__YOUR GOAL__.
Give back each line of the listing below that contains the string "every".

═══ DATA SECTION ═══

import Literature.MathematicalPhysics.QuantumFieldTheory.Balaban1983to89.B8Eq1115Concrete
import Literature.MathematicalPhysics.QuantumFieldTheory.Balaban1983to89.B8Eq131Derivation

/-!
# `Balaban1983to89.B8Eq106Local` — T. Bałaban, *Spaces of regular gauge field configurations on a lattice and gauge fixing
# conditions*, Commun. Math. Phys. **99** (1985) 75–102 [Balaban1985RegularSpaces] ("B8"), proof of Theorem 4, p. 88: «From
# (64)–(87) of [3] it follows that `u₁` is determined uniquely in terms of `U₁` and is given by (106)» — IN B8's MULTI-DOMAIN
# GEOMETRY: on the block tower `Bʲ(y)` under a site `y ∈ Λ_j` the inductive gauge transformation IS the gauge fixing (104)–(106)
# of [3] at top level `j`; whence (1.72)–(1.74) FOR `u₁` ITSELF (concrete `ℤᵈ` carriers, general background, local hypotheses)

statement-level skeleton of published theorems with citation tags; proofs where landed; nothing here is a claim about the
Yang–Mills mass gap

PDF held: `paper:balaban1985-cmp99-regular-spaces-gauge-fixing` (journal page = PDF page + 74); p. 88 [PDF 14] read as an image,
pp. 79, 81 [PDF 5, 7] through the verbatim quotations of `B8Eq119TwistedAxial` / `B8Eq131Derivation` ((1.19), (1.29)); [3] =
[Balaban1985Averaging] (67), (76)–(77), (81), (87) pp. 29–31, (104)–(106) p. 33 as quoted and proved in `B7Eq84Concrete` /
`B7Eq106Concrete`.

WHAT IS PRINTED.  B8 p. 88: "Applying the inductive hypothesis we get a gauge transformation `u₁` such that `(\overline{R₀u₁})ʲ(y) = 1`
for `y ∈ Λ_j`, `j = 0, 1, …, k − 2`, and for `y ∈ Λ_{k−1} ∪ B(Λ_k)`, `j = k − 1`, (1.68) `U₁ = U′^{u₁⁻¹} = … = e^{iηA}`, … (1.69) …
Let us consider the gauge transformation `u₁`. From (64)–(87) of [3] it follows that `u₁` is determined uniquely in terms of `U₁` and
is given by (106)."  The data: `U′U₀ ∈ Ax_k(𝔅_k, U₀)` ((1.34); (1.19) p. 79: the block axial gauge conditions RELATIVE TO `U₀` in the
tower under every `x_j ∈ Λ_j`) and `U′ = U₁^{u₁}` ((1.17) = (55) of [3]).  [3] p. 31: "Thus the gauge transformation is uniquely
determined by all the conditions and is given by the formulas (77) for `j = k − 1` and by (87)."

WHY THIS FILE.  `B7Eq84Concrete.gaugeFixing_unique` / `gauge_formula` prove [3]'s uniqueness with the gauge conditions (67) on ALL of
`ℤᵈ` and (81) on the whole top lattice; `B8Eq131Derivation.eq87_local` localises the TOP VALUE ((87) at one site `y` from (1.19) in
the tower under `y` and (1.29) at `y`).  B8's inductive `u₁` satisfies (1.19) only in the towers under `𝔅_k` and (1.29) only on the
`Λ_j`, and the regularity statements (1.70)–(1.74) / (213)–(214) landed for the CONSTRUCTED gauge fixing `glev … j 0`
(`B8Ineq172Concrete`) apply to `u₁` once `u₁ = glev … j 0` is known ON THE WHOLE TOWER `Bʲ(y)` — the content of the quoted sentence
in the multi-domain geometry.  This file proves it (print's downward induction (77): (87) at `y`, then (76) block by block) and
draws the consequences for `u₁` itself.

WHAT THIS FILE PROVES (kernel, 0 sorry, theorems only, no `def`).
* §0 `under_iff_tower` — `B8Ineq132.Under L m y z` ("`z ∈ Bᵐ(y)`") is the tower box `[tlo L y m, thi L y m]` of `B8Ineq130`.
* §1 **`uLev_eq_glev_local`** — for ANY `U₀, U₁, u` (`L ≥ 1`): if `U′ = U₁^{u}` satisfies the block axial gauge conditions (67) = (1.19)
  on every block of the tower under the level-`j` site `y` and (81) = (1.29) holds at `y`, then at every level `m ≤ j` and every
  level-`m` site `x ∈ B^{j−m}(y)`, `u_m(x) = glev … j m x`; **`eq106_local`** — in particular `u(x) = glev … j 0 x` for every fine
  `x ∈ Bʲ(y)` ("`u₁` … is given by (106)", for `x ∈ Bʲ(Λ_j)`).  **`eq106_of_inAx_restr129`** — the same from the TYPED classes
  `B8Eq119TwistedAxial.InAx` ((1.19)/(1.34)) and `Restr129` ((1.29)/(1.68)) at every `y ∈ Λ_j`, `j ≤ k`.
* §2 CONSEQUENCES FOR `u₁` ITSELF (with `B8Ineq172Concrete`): under (1.19) in the tower + (1.29) at `y` and the LOCAL regularity
  hypotheses of `B8Ineq172Concrete.ineq172_local` ((1.33) and (1.69) on `Bʲ(y)` only, `|B_b| ≤ c·L^{−j}`, `c = B₁(α₀ + α₁)`):
  `ineq172_local_of_axial` — `|u₁(x) − 1| ≤ 40d·c` on `Bʲ(y)` ((1.72)); `ineq173_local_of_axial` — `|(\overline{R₀u₁}ᵐ)(z) − 1| ≤ 40d·c` on
  the tower ((1.73)); `ineq174_local_of_axial` — (1.74) `≤ 4d·c·L^{m+1}·L^{−j}`; and (with `B8Eq1115Concrete`) `eq214_local_of_axial` — the
  (213)–(214) remainder bound of (1.115)/(1.121) for `Q′_m(u₁, λ)` with the genuine `u₁`.

READINGS / DECLARED DEVIATIONS: as `B8Ineq172Concrete` (ℤᵈ per level; `𝔸` complete normed `ℂ`-algebra; `G ⊂ U1` averaging-closed;
`<` typed `≤`; explicit sufficient constants `40d`); `U₁ = e^{B}` in the lineage's exponential convention; §1 is pure algebra (no
smallness, any background).  NOT CLAIMED: the inductive hypothesis itself (Theorem 4 at `k − 1`), (1.75) ff.  Unit `pub-ymgap-dag-n04-b`
(YM Track A, node N05 [B8]), 2026-08-25.  Tree API by name only (`B8Eq131Derivation.eq87_local`, `ax119_iff_ax67`, `under_*`;
`B7Eq84Concrete.glev_of_lt`/`glev_top`/`eq72_iff_eq76`/`fl_decomp`; `B8Ineq130.fl_mem`; `B8Ineq172Concrete` §1–§3), nothing restated.
-/

noncomputable section
import Summits.HubbardSuperconductivity.HubbardSuperconductivity.Theorems.AnisotropyChordTransferFibre3KT1Targets
import Summits.HubbardSuperconductivity.HubbardSuperconductivity.Theorems.AnisotropyChordTransferFibre3TauTailBound
import Summits.HubbardSuperconductivity.HubbardSuperconductivity.Theorems.AnisotropyChordTransferFibre3Lam2Bounds
import Summits.HubbardSuperconductivity.HubbardSuperconductivity.Theorems.AnisotropyChordTransferFibre3GroundState
import Summits.HubbardSuperconductivity.HubbardSuperconductivity.Theorems.AnisotropyChordTransferFibre3PiFourier

/-!
# Route `AnisotropyChord` / H0 rotor rung: PartN33 Layer C, T3(i) — `TtailBounds` PROVED (`L ≥ 3`, `0 ≤ Δ`)

PartN33 = `…Fibre3KT1Targets` (theory seat `hubbard-h0-rotor-theory-1`, memo 21 §298(a)), the tail toolkit T3(i):
for the small part `s` of the pair function, `t(k) = Re FT[s²](k)` satisfies, for `k ≠ 0`,
`−2Δ f_nn c_s g(k)/V ≤ t(k) ≤ min(‖s‖², 2c_s² G(0)/(ε(k) − 2λ₂))`, `g = 1/(2ε − λ₂)`.

Proof (all finite lattice sums over the tree definitions):
* `dft_sfun'` — `ŝ(k) = c_s·g(k)` for `k ≠ 0` and `ŝ(0) = −Δ f_nn` (`TwoMagnonFourier`, `FT[1] = V·δ`, `FT[δ₀] = 1`);
* `fsqFourier_holds` — `FT[s²](k) = (1/V) Σ_p ŝ(p) ŝ(k − p)`; the terms `p = 0`, `p = k` give `−2Δ f_nn c_s g(k)/V`, the rest is
  `(c_s²/V) Σ_{p ∉ {0,k}} g(p) g(k−p) ≥ 0` (lower bound; `g > 0` off the origin since `λ₂ < 2ε₁`);
* `t(k) ≤ Σ s²` is `re_dft_le_sum` (`…TauTailBound`);
* `epsT_add_le` — `ε(p + q) ≤ 2ε(p) + 2ε(q)` (`|1 − zw|² ≤ 2|1 − z|² + 2|1 − w|²` for unit `z, w`), whence
  `g(p)g(k−p) ≤ (g(p) + g(k−p))/(ε(k) − 2λ₂)` and `Σ_{p ∉ {0,k}} g(p)g(k−p) ≤ 2V·G(0)/(ε(k) − 2λ₂)`; with `0 ≤ Δ` the pole term
  `−2Δ f_nn c_s g(k)/V` is `≤ 0`, which gives the third bound.

Hypotheses: `3 ≤ L` (distinct neighbour vectors: `TwoMagnonFourier`, sum rule) and `0 ≤ Δ` (sign of the pole term in the
upper bound; the physical range of the reduction is `0 ≤ Δ < 1`).  Nothing here proves superconductivity in the Hubbard
model; these are helper lemmas of ONE conditional reduction (rung stmt-HubbardSuperconductivity-19089).
Prover seat `hubbard-h0-rotor-p3` g0; `--supports stmt-HubbardSuperconductivity-19089`.
-/

set_option linter.dupNamespace false
set_option autoImplicit false

noncomputable section

open scoped BigOperators
open Complex

namespace Summit.HubbardSuperconductivity.HubbardSuperconductivity.Theorems.AnisotropyChord.Transfer.Fibre3

variable (L : ℕ) [NeZero L]

/-! ## The lattice inequality `ε(p + q) ≤ 2ε(p) + 2ε(q)` -/

/-- `Re e^{ik·ŷ} = cos(2π k_y/L)`. [folklore] -/
theorem phase_ey_re (k : Tor L) : (phase L k (ey L)).re = Real.cos (2 * Real.pi * k.2.val / L) := by
  rw [phase_ey, show (2 * (Real.pi : ℂ) * Complex.I * (((k.2.val : ℕ) : ℂ) / (L : ℂ)))
      = ((2 * Real.pi * k.2.val / L : ℝ) : ℂ) * Complex.I by push_cast; ring, Complex.exp_ofReal_mul_I_re]

/-- `ε(k) = (1 − Re e^{ik·x̂}) + (1 − Re e^{ik·ŷ})`. [folklore] -/
theorem epsT_eq_re (k : Tor L) : epsT L k = (1 - (phase L k (ex L)).re) + (1 - (phase L k (ey L)).re) := by
  rw [phase_ex_re, phase_ey_re]; unfold epsT; ring

/-- for unit complex numbers `z, w`: `1 − Re(zw) ≤ 2(1 − Re z) + 2(1 − Re w)`
(`|1 − zw|² ≤ 2|1 − z|² + 2|1 − w|²`). [folklore] -/
theorem one_sub_re_mul_le {z w : ℂ} (hz : Complex.normSq z = 1) (hw : Complex.normSq w = 1) :
    1 - (z * w).re ≤ 2 * (1 - z.re) + 2 * (1 - w.re) := by
  rw [Complex.normSq_apply] at hz hw
  have ha : z.re ≤ 1 := by nlinarith [sq_nonneg z.im]
  have hc : w.re ≤ 1 := by nlinarith [sq_nonneg w.im]
  rw [Complex.mul_re]
  nlinarith [mul_nonneg (sub_nonneg.mpr ha) (sub_nonneg.mpr hc), sq_nonneg (z.im - w.im),
    sq_nonneg (1 - z.re), sq_nonneg (1 - w.re)]

/-- **`ε(p + q) ≤ 2ε(p) + 2ε(q)`.** [folklore] -/
theorem epsT_add_le (p q : Tor L) : epsT L (p + q) ≤ 2 * epsT L p + 2 * epsT L q := by
  rw [epsT_eq_re, epsT_eq_re L p, epsT_eq_re L q, phase_add_left, phase_add_left]
  have h1 := one_sub_re_mul_le (normSq_phase L p (ex L)) (normSq_phase L q (ex L))
  have h2 := one_sub_re_mul_le (normSq_phase L p (ey L)) (normSq_phase L q (ey L))
  linarith

/-- the resolvent inequality: for `x, y > 0` with `m ≤ x + y`, `m > 0`: `(1/x)(1/y) ≤ (1/x + 1/y)/m`. [folklore] -/
theorem inv_mul_inv_le {x y m : ℝ} (hx : 0 < x) (hy : 0 < y) (hm : 0 < m) (hxy : m ≤ x + y) :
    1 / x * (1 / y) ≤ (1 / x + 1 / y) / m := by
  rw [le_div_iff₀ hm]
  have ha : 1 / x * x = 1 := by field_simp
  have hb : 1 / y * y = 1 := by field_simp
  have hgp : 0 < 1 / x := one_div_pos.mpr hx
  have hgq : 0 < 1 / y := one_div_pos.mpr hy
  calc 1 / x * (1 / y) * m
      ≤ 1 / x * (1 / y) * (x + y) := mul_le_mul_of_nonneg_left hxy (mul_pos hgp hgq).le
    _ = 1 / x + 1 / y := by linear_combination (1 / y) * ha + (1 / x) * hb

/-! ## The Fourier transform of the small part `s` -/

/-- `Σ_r conj φ_q(r) = V·[q = 0]`. [folklore] -/
theorem sum_conj_phase_right (q : Tor L) :
    ∑ r : Tor L, (starRingEnd ℂ) (phase L q r) = if q = 0 then ((L : ℂ) ^ 2) else 0 := by
  rw [← map_sum, sum_phase_right]
  split_ifs
  · rw [map_pow, map_natCast]
  · rw [map_zero]

/-- **the Fourier transform of `s`:** `ŝ(0) = −Δ f_nn` and `ŝ(q) = c_s/(2ε(q) − λ₂)` for `q ≠ 0`
(`L ≥ 3`, `λ₂ < 2ε₁`). [folklore] -/
theorem dft_sfun' (hL : 3 ≤ L) {Δ lam2 : ℝ} {f : Tor L → ℝ} (hf : IsTwoMagnon L Δ lam2 f)
    (hl2 : lam2 < 2 * eps1 L) (q : Tor L) :
    dft L (sfun' L Δ f) q
      = (((if q = 0 then -(Δ * f (K1 L)) else cS L Δ lam2 f / (2 * epsT L q - lam2)) : ℝ) : ℂ) := by
  classical
  have hL2 : 2 ≤ L := by omega
  obtain ⟨h0, hnn, _, hsum, heq⟩ := hf
  have hF := twoMagnonFourier_holds L hL Δ lam2 f h0 hnn heq
  -- expand `s = 1 − f − Δ f_nn δ₀`
  have sall : ∀ r : Tor L, sfun' L Δ f r = 1 - f r - (if r = 0 then Δ * f (K1 L) else 0) := by
    intro r
    simp only [sfun']
    by_cases hr : r = 0
    · rw [if_pos hr, if_pos hr, hr, h0]; ring
    · rw [if_neg hr, if_neg hr]; ring
  have e1 : dft L (sfun' L Δ f) q
      = (∑ r : Tor L, (starRingEnd ℂ) (phase L q r)) - dft L f q - ((Δ * f (K1 L) : ℝ) : ℂ) := by
    unfold dft
    have hpt : ∀ r : Tor L, (starRingEnd ℂ) (phase L q r) * ((sfun' L Δ f r : ℝ) : ℂ)
        = (starRingEnd ℂ) (phase L q r) - (starRingEnd ℂ) (phase L q r) * ((f r : ℝ) : ℂ)
          - (if r = 0 then (starRingEnd ℂ) (phase L q r) * ((Δ * f (K1 L) : ℝ) : ℂ) else 0) := by
      intro r; rw [sall r]; split_ifs <;> push_cast <;> ring
    rw [Finset.sum_congr rfl fun r _ => hpt r, Finset.sum_sub_distrib, Finset.sum_sub_distrib,
      Finset.sum_ite_eq' Finset.univ (0 : Tor L)]
    simp only [Finset.mem_univ, if_true]
    rw [phase_zero, map_one, one_mul]
  rw [e1, sum_conj_phase_right]
  by_cases hq : q = 0
  · rw [if_pos hq, if_pos hq, hq, dft_zero, hsum]
    push_cast; ring
  · rw [if_neg hq, if_neg hq]
    have hc : 0 < 2 * epsT L q - lam2 := by have := eps1_le_epsT L hL2 hq; linarith
    have hcC : ((2 * epsT L q - lam2 : ℝ) : ℂ) ≠ 0 := by exact_mod_cast hc.ne'
    have e3 : dft L f q = -((f (K1 L) * (4 * (1 - Δ) + 2 * Δ * epsT L q) : ℝ) : ℂ)
        / ((2 * epsT L q - lam2 : ℝ) : ℂ) := by
      rw [eq_div_iff hcC, mul_comm]; exact hF q
    rw [e3]
    unfold cS
    rw [Complex.ofReal_div, eq_div_iff hcC]
    field_simp
    push_cast
    ring

/-! ## `TtailBounds` -/

/-- ★ **`TtailBounds L Δ` holds for `L ≥ 3` and `0 ≤ Δ`.** [folklore] -/
theorem ttailBounds_holds (hL : 3 ≤ L) {Δ : ℝ} (hΔ : 0 ≤ Δ) : TtailBounds L Δ := by
  classical
  intro lam2 f hf hl0 hl2 k hk
  have hL2 : 2 ≤ L := by omega
  have htm := hf.1
  have hpos : 0 < f (K1 L) := htm.2.2.1
  have hrule := lam2_sum_rule L hL htm
  have heps1 : 0 < eps1 L := by linarith
  have hl2' : lam2 < 2 * eps1 L := by linarith
  set V : ℝ := (L : ℝ) ^ 2 with hV
  have hVpos : 0 < V := by
    have : (0 : ℝ) < L := by exact_mod_cast (show 0 < L by omega)
    positivity
  set fnn : ℝ := f (K1 L) with hfnn
  set cs : ℝ := cS L Δ lam2 f with hcs_def
  have hcs : cs = fnn * (4 * (1 - Δ) + Δ * lam2) := rfl
  -- positivity of the resolvent off the origin
  have hck : ∀ q : Tor L, q ≠ 0 → 0 < 2 * epsT L q - lam2 := by
    intro q hq; have := eps1_le_epsT L hL2 hq; linarith
  have hm : 0 < epsT L k - 2 * lam2 := by have := eps1_le_epsT L hL2 hk; linarith
  have h1Δ : 0 < 1 - Δ := by
    have h4 : 0 < 4 * (1 - Δ) * fnn := by rw [← hrule]; exact mul_pos hl0 hVpos
    nlinarith
  have hcs0 : 0 ≤ cs := by
    rw [hcs]; apply mul_nonneg hpos.le; nlinarith [mul_nonneg hΔ hl0.le]
  set g : Tor L → ℝ := fun q => 1 / (2 * epsT L q - lam2) with hg
  have hgpos : ∀ q : Tor L, q ≠ 0 → 0 < g q := fun q hq => by simp only [hg]; exact one_div_pos.mpr (hck q hq)
  -- the Fourier transform of `s`
  set shat : Tor L → ℝ := fun q => if q = 0 then -(Δ * fnn) else cs * g q with hshat
  have hdft_s : ∀ q : Tor L, dft L (sfun' L Δ f) q = ((shat q : ℝ) : ℂ) := by
    intro q
    rw [dft_sfun' L hL htm hl2' q]
    simp only [hshat, hg]
    split_ifs <;> push_cast <;> ring
  have sh0 : shat 0 = -(Δ * fnn) := by simp [hshat]
  have shk : shat k = cs * g k := by simp [hshat, hk]
  -- `t(k)` as a real one-loop sum
  have ht : tfun L Δ f k = (∑ p : Tor L, shat p * shat (k - p)) / V := by
    unfold tfun
    rw [fsqFourier_holds L (sfun' L Δ f) k]
    simp only [hdft_s]
    have : (∑ p : Tor L, ((shat p : ℝ) : ℂ) * ((shat (k - p) : ℝ) : ℂ)) / ((L : ℂ) ^ 2)
        = ((((∑ p : Tor L, shat p * shat (k - p)) / V : ℝ)) : ℂ) := by
      rw [hV]; push_cast; rfl
    rw [this, Complex.ofReal_re]
  -- split off the two pole terms `p = 0`, `p = k`
  set R : Finset (Tor L) := ((Finset.univ : Finset (Tor L)).erase 0).erase k with hR
  have hkmem : k ∈ (Finset.univ : Finset (Tor L)).erase 0 := Finset.mem_erase.mpr ⟨hk, Finset.mem_univ _⟩
  have memR : ∀ p : Tor L, p ∈ R → p ≠ 0 ∧ k - p ≠ 0 := by
    intro p hp
    rw [hR] at hp
    have hpk : p ≠ k := Finset.ne_of_mem_erase hp
    have hp0 : p ≠ 0 := Finset.ne_of_mem_erase (Finset.mem_of_mem_erase hp)
    exact ⟨hp0, sub_ne_zero.mpr (Ne.symm hpk)⟩
  have hsplit : ∑ p : Tor L, shat p * shat (k - p)
      = -(2 * Δ * fnn * cs * g k) + cs ^ 2 * ∑ p ∈ R, g p * g (k - p) := by
    rw [← Finset.add_sum_erase _ _ (Finset.mem_univ (0 : Tor L)), ← Finset.add_sum_erase _ _ hkmem]
    have hR' : ∀ p ∈ R, shat p * shat (k - p) = cs ^ 2 * (g p * g (k - p)) := by
      intro p hp
      obtain ⟨hp0, hkp⟩ := memR p hp
      simp only [hshat, if_neg hp0, if_neg hkp]; ring
    rw [Finset.sum_congr rfl hR', ← Finset.mul_sum, sub_zero, sub_self, sh0, shk]
    ring
  have hSR : 0 ≤ ∑ p ∈ R, g p * g (k - p) :=
    Finset.sum_nonneg fun p hp => (mul_pos (hgpos p (memR p hp).1) (hgpos (k - p) (memR p hp).2)).le
  refine ⟨?_, ?_, ?_⟩
  · -- (a) the lower bound: drop the non-negative rest
    rw [ht, hsplit]
    have : -(2 * Δ * fnn * cs / (2 * epsT L k - lam2)) = -(2 * Δ * fnn * cs * g k) := by
      simp only [hg]; ring
    rw [this]
    apply div_le_div_of_nonneg_right _ hVpos.le
    nlinarith [mul_nonneg (sq_nonneg cs) hSR]
  · -- (b) `t(k) ≤ ‖s‖²`
    unfold tfun
    exact re_dft_le_sum L (fun r => sq_nonneg _) k
  · -- (c) the resolvent bound
    rw [ht, hsplit]
    have hpair : ∀ p ∈ R, g p * g (k - p) ≤ (g p + g (k - p)) / (epsT L k - 2 * lam2) := by
      intro p hp
      obtain ⟨hp0, hkp⟩ := memR p hp
      have hxy : epsT L k - 2 * lam2 ≤ (2 * epsT L p - lam2) + (2 * epsT L (k - p) - lam2) := by
        have h := epsT_add_le L p (k - p)
        rw [show p + (k - p) = k by abel] at h
        linarith
      simp only [hg]
      exact inv_mul_inv_le (hck p hp0) (hck (k - p) hkp) hm hxy
    have hS1 : ∑ p ∈ R, g p * g (k - p)
        ≤ (∑ p ∈ R, g p + ∑ p ∈ R, g (k - p)) / (epsT L k - 2 * lam2) := by
      rw [← Finset.sum_add_distrib, Finset.sum_div]
      exact Finset.sum_le_sum hpair
    have hrefl : ∑ p ∈ R, g (k - p) = ∑ p ∈ R, g p := by
      refine Finset.sum_equiv (Equiv.subLeft k) (fun p => ?_) (fun p _ => rfl)
      rw [hR]
      simp only [Finset.mem_erase, Finset.mem_univ, and_true, Equiv.subLeft_apply]
      constructor
      · rintro ⟨h1, h2⟩
        exact ⟨fun h => h2 (sub_eq_self.mp h), sub_ne_zero.mpr (Ne.symm h1)⟩
      · rintro ⟨h1, h2⟩
        refine ⟨fun h => h2 (by rw [h, sub_self]), fun h => h1 (by rw [h, sub_zero])⟩
    have hsub : ∑ p ∈ R, g p ≤ ∑ p ∈ (Finset.univ : Finset (Tor L)).erase 0, g p := by
      refine Finset.sum_le_sum_of_subset_of_nonneg (by rw [hR]; exact Finset.erase_subset _ _) ?_
      intro p hp _
      exact (hgpos p (Finset.ne_of_mem_erase hp)).le
    have hG : ∑ p ∈ (Finset.univ : Finset (Tor L)).erase 0, g p = V * Gzero L lam2 := by
      unfold Gzero
      rw [← hV]
      simp only [hg]
      field_simp
    have hS : ∑ p ∈ R, g p * g (k - p) ≤ 2 * (V * Gzero L lam2) / (epsT L k - 2 * lam2) := by
      rw [← hG]
      refine hS1.trans ?_
      rw [hrefl]
      exact div_le_div_of_nonneg_right (by linarith [hsub]) hm.le
    have hfirst : 0 ≤ 2 * Δ * fnn * cs * g k := by
      have := hgpos k hk; positivity
    rw [div_le_iff₀ hVpos]
    have h2 : cs ^ 2 * ∑ p ∈ R, g p * g (k - p) ≤ cs ^ 2 * (2 * (V * Gzero L lam2) / (epsT L k - 2 * lam2)) :=
      mul_le_mul_of_nonneg_left hS (sq_nonneg _)
    have e : cs ^ 2 * (2 * (V * Gzero L lam2) / (epsT L k - 2 * lam2))
        = 2 * cs ^ 2 * Gzero L lam2 / (epsT L k - 2 * lam2) * V := by ring
    linarith

end Summit.HubbardSuperconductivity.HubbardSuperconductivity.Theorems.AnisotropyChord.Transfer.Fibre3

end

═══

__FINAL ANSWER__.
tower under every `x_j ∈ Λ_j`) and `U′ = U₁^{u₁}` ((1.17) = (55) of [3]).  [3] p. 31: "Thus the gauge transformation is uniquely
  on every block of the tower under the level-`j` site `y` and (81) = (1.29) holds at `y`, then at every level `m ≤ j` and every
  level-`m` site `x ∈ B^{j−m}(y)`, `u_m(x) = glev … j m x`; **`eq106_local`** — in particular `u(x) = glev … j 0 x` for every fine
  `B8Eq119TwistedAxial.InAx` ((1.19)/(1.34)) and `Restr129` ((1.29)/(1.68)) at every `y ∈ Λ_j`, `j ≤ k`.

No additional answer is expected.